YOUR TASK - Restate the lines exactly, starting at the line that contains "theorem xd9_95 : xdCellAny0" and finishing with the final line of the records.

INPUT DATA -
- Opening Delimiter -

import Summits.QuantumFields.BalabanUV.Beta.FP.MixLoopInstanceBlockFamilyField
import Summits.QuantumFields.BalabanUV.Beta.FP.MixLoopPowerCountingMassGamma

/-!
# `Beta/FP/MixLoopInstanceBlockFamilyGamma` — road «FP» (binder row D1), row **RHOA-6e (INST-MIX1)** «THE MIX-1 ENGINE AT THE ROOTED BLOCK FAMILY AND THE
# LATTICE COLUMNS»: RHOA-6c′'s mass-currency (MIX-1) engine `MixLoopPowerCountingMassGamma.coarse_mix1_secondMoment_le` (`tr(G_C·Q̇Γ₀Q̇ᵀ)`) INSTANTIATED with the
# first-jet majorant kernel `ker₁ (blkW N p) (blkFld N μ u) (blkBg N μ u rad id)` of RHOA-6b′'s rooted block families, the insertion-side letter (M) of
# `MixLoopInstanceBlockFamily.windowedMass_blk_le`, the FIELD-side letter (M̃Γ) of `MixLoopInstanceBlockFamilyField.windowedFieldMass_blk_le`, and the running∕reference
# legs pinned to the perfect lattice columns `N⁴ • colOf (KPerf …)`; the coarse covariance `G` and the fine profile `Γ` stay ABSTRACT under their displayed letters
# (their instances at the perfect data are IR-2's ∕ the owner's LEDGER) — every power of `N = Lc^m` DISPLAYED ([folklore] index plumbing on `ℤ⁴`; no road object identified)

HONEST FRAMING (cell `pub-balaban`, β sub-cell, verbatim): discharging `BetaPertH` makes Bałaban's UV stability UNCONDITIONAL — a real constructive-QFT
result; it is NOT the continuum limit and NOT the Clay problem.  THIS MODULE is [folklore] finite-sum plumbing composed BY NAME with ACCEPTED road theorems:
`MixLoopPowerCountingMassGamma.coarse_mix1_secondMoment_le` (t4-ne7b-formalise-leaf-01-g23, RHOA-6c′), `MixLoopInstanceBlockFamily.{blk_ker₁_fld_local, windowedMass_blk_le,
latticeColumn_engineLetters}` (p247290) and `MixLoopInstanceBlockFamilyField.windowedFieldMass_blk_le`.  It asserts nothing about Bałaban's objects, cites nothing, mints no
`Prop` fact, has no `def`, 0 sorry.  NOT `Mix_n = O(1)` (the instance number `Σ_σ p σ ≲ N` is KER-γ (γ)'s; `C_G`, `C_Γ` in lattice units are IR-2's; the four-direction
sum and the (rem)-piece packaging for `RemainderLedger.hbook_perfect_of_pieces` are the owner's LEDGER), NOT hbook, NOT D1, NOT BetaPertH, NOT continuum, NOT Clay.
HONEST DEPENDENCY: continuum YM on T⁴ ⇐ BetaPertH ∧ nine spine estimates (0/9 proved); BetaPertH ⇐ (D1) ∧ (D4) ∧ CAP+tail; G-an2-4 gates asym, D1 and NE2/3/4.

ABSOLUTE RULE (cell charter, verbatim): «No internally-minted statement may enter as a cited fact. Every hypothesis is either kernel-proved in this package or a
verbatim quotation of a PUBLISHED theorem with page reference. The manuscript(s) under audit are NOT citable for their own disputed steps — they are the thing under
adjudication; programme-internal (2001/route/tribunal) claims are never citable.»

CURRENCY: as in `MixLoopInstanceBlockFamily` (labels = points, `strB = id`; `rad`, `p`, `ℓ₀`, `R₀ ≥ 2` FREE with their displayed letters).  The (MIX-1) engine carries NO
coarse-radius letter (U), only the offset letter (W): so the coarse windows `U b` are ARBITRARY finite sets as given, and the offset window `W` is freed by the support
(`blk_ker₁_fld_local`: far offsets contribute vanishing jet entries).
CONTENT.  §1 `loopKernel₁_eq_filter` (far offsets vanish in the (MIX-1) kernel shape) and **`coarse_mix1_secondMoment_blk_free`** = the engine BY NAME at
`qd := ker₁ (blkW N p) (blkFld N μ u) (blkBg N μ u rad id)`, radius multiplier `R := R₀ + 2`, (M) := `windowedMass_blk_le` (centre `N•v₀`), (M̃Γ) := `windowedFieldMass_blk_le`,
for ARBITRARY `U : Pt → Finset Pt` and finite `W`, legs `J` abstract under (J)(J′), `G`∕`Γ` abstract under (G₀)(Γ): bound
`3·C_J·C_J′·(1+16∕δ²)·(C_G·(C_Γ·(3+8(R₀+2)²))·Ã·A_M)`, `Ã = ((ℓ₀+N)·(N⁻⁴·Σp))·(P(δ)·N²)`, `A_M = ((ℓ₀+N)·Σp)·e^{δR₀∕2}·(e^{δ∕2}(1+480e^{δ∕4}(4∕δ)⁴))`.
§2 `latticeColumn_letterJ_of_le` (the columns' (J) letter at any rate `δ ≤ κ₀∕4`) and the END **`mix1_rem_blockFamily`**: `J := N⁴ • colOf (KPerf Lc (sfStep Lc) (smStep 3 Lc) m)`
(`C_J = C·N⁻¹`, `C_J′ = C·N⁻¹·A(κ₀)`, ONE `(κ₀, C)` ∀ m ≥ 1), the profile rate `δ` of `Γ` FREE in `(0, κ₀∕4]` (so the LEDGER may take `δ := min(κ₀∕4, δ_Γ)`):
`≤ 3·(C·N⁻¹)·(C·N⁻¹·A(κ₀))·(1+16∕δ²)·(C_G·(C_Γ·(3+8(R₀+2)²))·Ã·A_M)` = `N⁻⁴·((ℓ₀+N)·Σp)²·C_G·C_Γ` × m-free numbers — the SAME instance number `Σp ≲ N` as (MIX-2)
(`MixLoopInstanceBlockFamily.mix2_rem_blockFamily`), modulo the units of `C_G·C_Γ`.  `∃ κ₀ C` BEFORE `∀ δ`, `∀ m` and the block data.
NOT TYPED HERE: the identification with the road's (MIX-1) term (KER-γ (α)), `G = G_C`, `Γ = Γ₀` at the perfect data (IR-2), MIX-3∕4, the (rem) packaging.
Provenance: cross-cell idle-seat kernel duty NE7b → β∕D1, unit `b2b-balaban-t4-ne7b-formalise-leaf-02` gen 23 (prover-…-leaf-02-g23-0), 2026-08-21, INTENT O-ne7bleaf02g23-1
(journal l.26874) under R-FP-33 (c); «not in print; our bookkeeping»; no existing file touched.
-/

noncomputable section
import Summits.HubbardSuperconductivity.HubbardSuperconductivity.Theorems.AnisotropyChordTransferFibre3FinXDCheck

/-!
# Route `AnisotropyChord` / H0 rotor rung: FIN per-`L` row-D (KT-2a″) cell facts, `L = 9`, cells 90–95

Kernel facts `xdCellAny0 9 (49/50) la lb aD = true` (in-kernel point tables, zero data; `decide +kernel`) for the combined-cell
grid of `L = 9` (g5 design, 1–2.5 % cells); assembled in `…FinXDNine`.  Prover seat `hubbard-h0-rotor-p3` g7; helper for piece A =
stmt-HubbardSuperconductivity-23918 of rung 19089 (`--supports`, helper class).  WHAT THIS IS NOT: nothing here proves superconductivity in the
Hubbard model (rotor TARGET as worded stays FALSE, g15 verdict); kernel facts for ONE hypothesis of ONE conditional reduction.  No sorry.
-/

set_option linter.dupNamespace false
set_option autoImplicit false

namespace Summit.HubbardSuperconductivity.HubbardSuperconductivity.Theorems.AnisotropyChord.Transfer.Fibre3

namespace FinXD

/-- cell 90 of `L = 9` (`cert`). [folklore] -/
theorem xd9_90 : xdCellAny0 9 (49/50 : ℚ) 6403878582139752 6563975546693246 (3/50 : ℚ) = true := by decide +kernel

/-- cell 91 of `L = 9` (`cert`). [folklore] -/
theorem xd9_91 : xdCellAny0 9 (49/50 : ℚ) 6563975546693246 6728074935360578 (3/50 : ℚ) = true := by decide +kernel

/-- cell 92 of `L = 9` (`cert`). [folklore] -/
theorem xd9_92 : xdCellAny0 9 (49/50 : ℚ) 6728074935360578 6896276808744593 (3/50 : ℚ) = true := by decide +kernel

/-- cell 93 of `L = 9` (`cert`). [folklore] -/
theorem xd9_93 : xdCellAny0 9 (49/50 : ℚ) 6896276808744593 7068683728963208 (3/50 : ℚ) = true := by decide +kernel

/-- cell 94 of `L = 9` (`cert`). [folklore] -/
theorem xd9_94 : xdCellAny0 9 (49/50 : ℚ) 7068683728963208 7245400822187289 (3/50 : ℚ) = true := by decide +kernel

/-- cell 95 of `L = 9` (`cert`). [folklore] -/
theorem xd9_95 : xdCellAny0 9 (49/50 : ℚ) 7245400822187289 7426535842741972 (3/50 : ℚ) = true := by decide +kernel

end FinXD

end Summit.HubbardSuperconductivity.HubbardSuperconductivity.Theorems.AnisotropyChord.Transfer.Fibre3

- Closing Delimiter -

EXERCISE SOLUTION -
theorem xd9_95 : xdCellAny0 9 (49/50 : ℚ) 7245400822187289 7426535842741972 (3/50 : ℚ) = true := by decide +kernel

end FinXD

end Summit.HubbardSuperconductivity.HubbardSuperconductivity.Theorems.AnisotropyChord.Transfer.Fibre3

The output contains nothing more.